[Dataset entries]

import Summits.AtomisticToContinuum.FouriersLaw.Theorems.VanishingNoiseTransferVanishingNoiseBoundUniformAsymmetryTransfer
import Summits.AtomisticToContinuum.FouriersLaw.Theorems.VanishingNoiseTransferVanishingNoiseBoundNessFlipAsymmetryLipschitz

/-!
# Fixed-length noise continuity of the linear response of the pinned chain (line `fekete-usc-one-length`,
crux stmt-AtomisticToContinuum-11976 `VanishingNoiseTransfer.VanishingNoiseBound`; the planner's stub S2, PROVED)

`--supports stmt-AtomisticToContinuum-11976` file. The ORIGINAL second stub of the line's skeleton
(`Cruxes/VanishingNoiseBound/Lines/fekete_usc_one_length.lean`, planner round 1), now a theorem:

* `response_continuous_in_flipRate` (registered one-line form: `fixedLengthNoiseContinuity`) — for `pinnedChain ω₂ lam β γ` (all parameters `> 0`), `T > 0` and EVERY
  length `N`: if `μ0 T_L T_R` is THE unique weak steady state (`IsSteadyState`) at length `N` for all
  `T_L, T_R > 0`, with linear-response coefficient `D0 = lim_{δ→0, δ≠0} totalCurrent(μ0_{T+δ/2,T−δ/2})/δ`,
  then for every `η > 0` there is `ε₂ > 0` such that for all flip rates `ε ∈ (0, ε₂]`, THE unique weak
  flip-steady family `με` (`IsFlipSteadyState`, velocity flips at every site at rate `ε`) at length `N` and
  any response coefficient `Dε` of it at `T` satisfy `|Dε − D0| ≤ η`: the finite-`N` response is continuous
  in the flip rate at `ε = 0⁺` (the frame of the sibling crux `NoiseLocality`, stmt-11975, at ONE length,
  without any `N`-uniformity).

Proof = the chain of landed helper files of the line (waves 1–3): the flip steady state is `π R_{Nε}`
(resolvent-kernel bind), `‖flip NESS − NESS‖_{e^{θH}} ≤ 2MNε · Asym(NESS)` (flip-asymmetry transfer),
the uniform two-parameter transfer bound `|J(με,δ) − J(μ0,δ)| ≤ K ε |δ|` and Moore–Osgood
(`FixedLengthNoiseContinuity.of_uniformAsymmetryTransfer`, `…FlipAsymmetryTransferPinned.lean`), fed with the
two deterministic-chain inputs (UA) `stub_uniformAsymmetryTransfer` (temperature-uniform Harris constants near
equilibrium, `…UniformAsymmetryTransfer.lean`) and (AS) `stub_nessFlipAsymmetryLipschitz` (the NESS is
`O(δ)`-close to the Gibbs measure in the weighted dual norm, `…NessFlipAsymmetryLipschitz.lean`). No derivative
of any steady state in the bias and no flip semigroup is used. No definitions.
-/

noncomputable section

namespace Summit.AtomisticToContinuum.FouriersLaw.Theorems.FixedLengthNoiseContinuity

open MeasureTheory Filter Topology
open Literature.MathematicalPhysics.KineticTheory.HeatConduction

/-- **Fixed-length noise continuity of the response (stub S2 of line `fekete-usc-one-length`, proved).**
For `pinnedChain ω₂ lam β γ` (all `> 0`), `T > 0`, any `N`, the unique weak steady family `μ0` with response
`D0` at `T`: for every `η > 0` there is `ε₂ > 0` such that for all `ε ∈ (0, ε₂]`, the unique weak flip-steady
family `με` at rate `ε` and any response `Dε` of it at `T` satisfy `|Dε − D0| ≤ η`.
[Bernardin–Olla 2011, §2.1 (model); Cuneo–Eckmann–Hairer–Rey-Bellet 2018, Thm 2.13; Hairer–Majda 2009, §2] -/
theorem response_continuous_in_flipRate :
    ∀ ω₂ lam β γ : ℝ, 0 < ω₂ → 0 < lam → 0 < β → 0 < γ → ∀ T : ℝ, 0 < T → ∀ N : ℕ,
      ∀ μ0 : ℝ → ℝ → Measure (PhaseSpace N),
        (∀ T_L T_R : ℝ, 0 < T_L → 0 < T_R →
          (pinnedChain ω₂ lam β γ).IsSteadyState N T_L T_R (μ0 T_L T_R) ∧
            ∀ ν : Measure (PhaseSpace N),
              (pinnedChain ω₂ lam β γ).IsSteadyState N T_L T_R ν → ν = μ0 T_L T_R) →
        ∀ D0 : ℝ,
          Tendsto (fun δ : ℝ =>
            (pinnedChain ω₂ lam β γ).totalCurrent (μ0 (T + δ / 2) (T - δ / 2)) / δ)
            (𝓝[≠] 0) (𝓝 D0) →
          ∀ η : ℝ, 0 < η → ∃ ε₂ : ℝ, 0 < ε₂ ∧ ∀ ε : ℝ, 0 < ε → ε ≤ ε₂ →
            ∀ με : ℝ → ℝ → Measure (PhaseSpace N),
              (∀ T_L T_R : ℝ, 0 < T_L → 0 < T_R →
                (pinnedChain ω₂ lam β γ).IsFlipSteadyState N T_L T_R ε (με T_L T_R) ∧
                  ∀ ν : Measure (PhaseSpace N),
                    (pinnedChain ω₂ lam β γ).IsFlipSteadyState N T_L T_R ε ν → ν = με T_L T_R) →
              ∀ Dε : ℝ,
                Tendsto (fun δ : ℝ =>
                  (pinnedChain ω₂ lam β γ).totalCurrent (με (T + δ / 2) (T - δ / 2)) / δ)
                  (𝓝[≠] 0) (𝓝 Dε) →
                |Dε - D0| ≤ η := by
  intro ω₂ lam β γ hω hl hβ hγ T hT N μ0 hμ0 D0 hD0
  exact of_uniformAsymmetryTransfer hT μ0 hD0
    (stub_uniformAsymmetryTransfer ω₂ lam β γ hω hl hβ hγ T hT N μ0 hμ0)
    (stub_nessFlipAsymmetryLipschitz ω₂ lam β γ hω hl hβ hγ T hT N μ0 hμ0)

/-- Registered sub-goal `fixedLengthNoiseContinuity` of stmt-AtomisticToContinuum-11976 (the planner's stub S2 of
line `fekete-usc-one-length`, notation-free one-line form; = `response_continuous_in_flipRate`). -/
theorem fixedLengthNoiseContinuity : ∀ ω₂ lam β γ : ℝ, 0 < ω₂ → 0 < lam → 0 < β → 0 < γ → ∀ T : ℝ, 0 < T → ∀ N : ℕ, ∀ μ0 : ℝ → ℝ → MeasureTheory.Measure (Literature.MathematicalPhysics.KineticTheory.HeatConduction.PhaseSpace N), (∀ T_L T_R : ℝ, 0 < T_L → 0 < T_R → (Literature.MathematicalPhysics.KineticTheory.HeatConduction.pinnedChain ω₂ lam β γ).IsSteadyState N T_L T_R (μ0 T_L T_R) ∧ ∀ ν : MeasureTheory.Measure (Literature.MathematicalPhysics.KineticTheory.HeatConduction.PhaseSpace N), (Literature.MathematicalPhysics.KineticTheory.HeatConduction.pinnedChain ω₂ lam β γ).IsSteadyState N T_L T_R ν → ν = μ0 T_L T_R) → ∀ D0 : ℝ, Filter.Tendsto (fun δ : ℝ => (Literature.MathematicalPhysics.KineticTheory.HeatConduction.pinnedChain ω₂ lam β γ).totalCurrent (μ0 (T + δ / 2) (T - δ / 2)) / δ) (nhdsWithin 0 {(0 : ℝ)}ᶜ) (nhds D0) → ∀ η : ℝ, 0 < η → ∃ ε₂ : ℝ, 0 < ε₂ ∧ ∀ ε : ℝ, 0 < ε → ε ≤ ε₂ → ∀ με : ℝ → ℝ → MeasureTheory.Measure (Literature.MathematicalPhysics.KineticTheory.HeatConduction.PhaseSpace N), (∀ T_L T_R : ℝ, 0 < T_L → 0 < T_R → (Literature.MathematicalPhysics.KineticTheory.HeatConduction.pinnedChain ω₂ lam β γ).IsFlipSteadyState N T_L T_R ε (με T_L T_R) ∧ ∀ ν : MeasureTheory.Measure (Literature.MathematicalPhysics.KineticTheory.HeatConduction.PhaseSpace N), (Literature.MathematicalPhysics.KineticTheory.HeatConduction.pinnedChain ω₂ lam β γ).IsFlipSteadyState N T_L T_R ε ν → ν = με T_L T_R) → ∀ Dε : ℝ, Filter.Tendsto (fun δ : ℝ => (Literature.MathematicalPhysics.KineticTheory.HeatConduction.pinnedChain ω₂ lam β γ).totalCurrent (με (T + δ / 2) (T - δ / 2)) / δ) (nhdsWithin 0 {(0 : ℝ)}ᶜ) (nhds Dε) → |Dε - D0| ≤ η :=
  response_continuous_in_flipRate

end Summit.AtomisticToContinuum.FouriersLaw.Theorems.FixedLengthNoiseContinuity

end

Required work: All lines in the records above with "open" need to be found and copied.

Output for this task:
open MeasureTheory Filter Topology
open Literature.MathematicalPhysics.KineticTheory.HeatConduction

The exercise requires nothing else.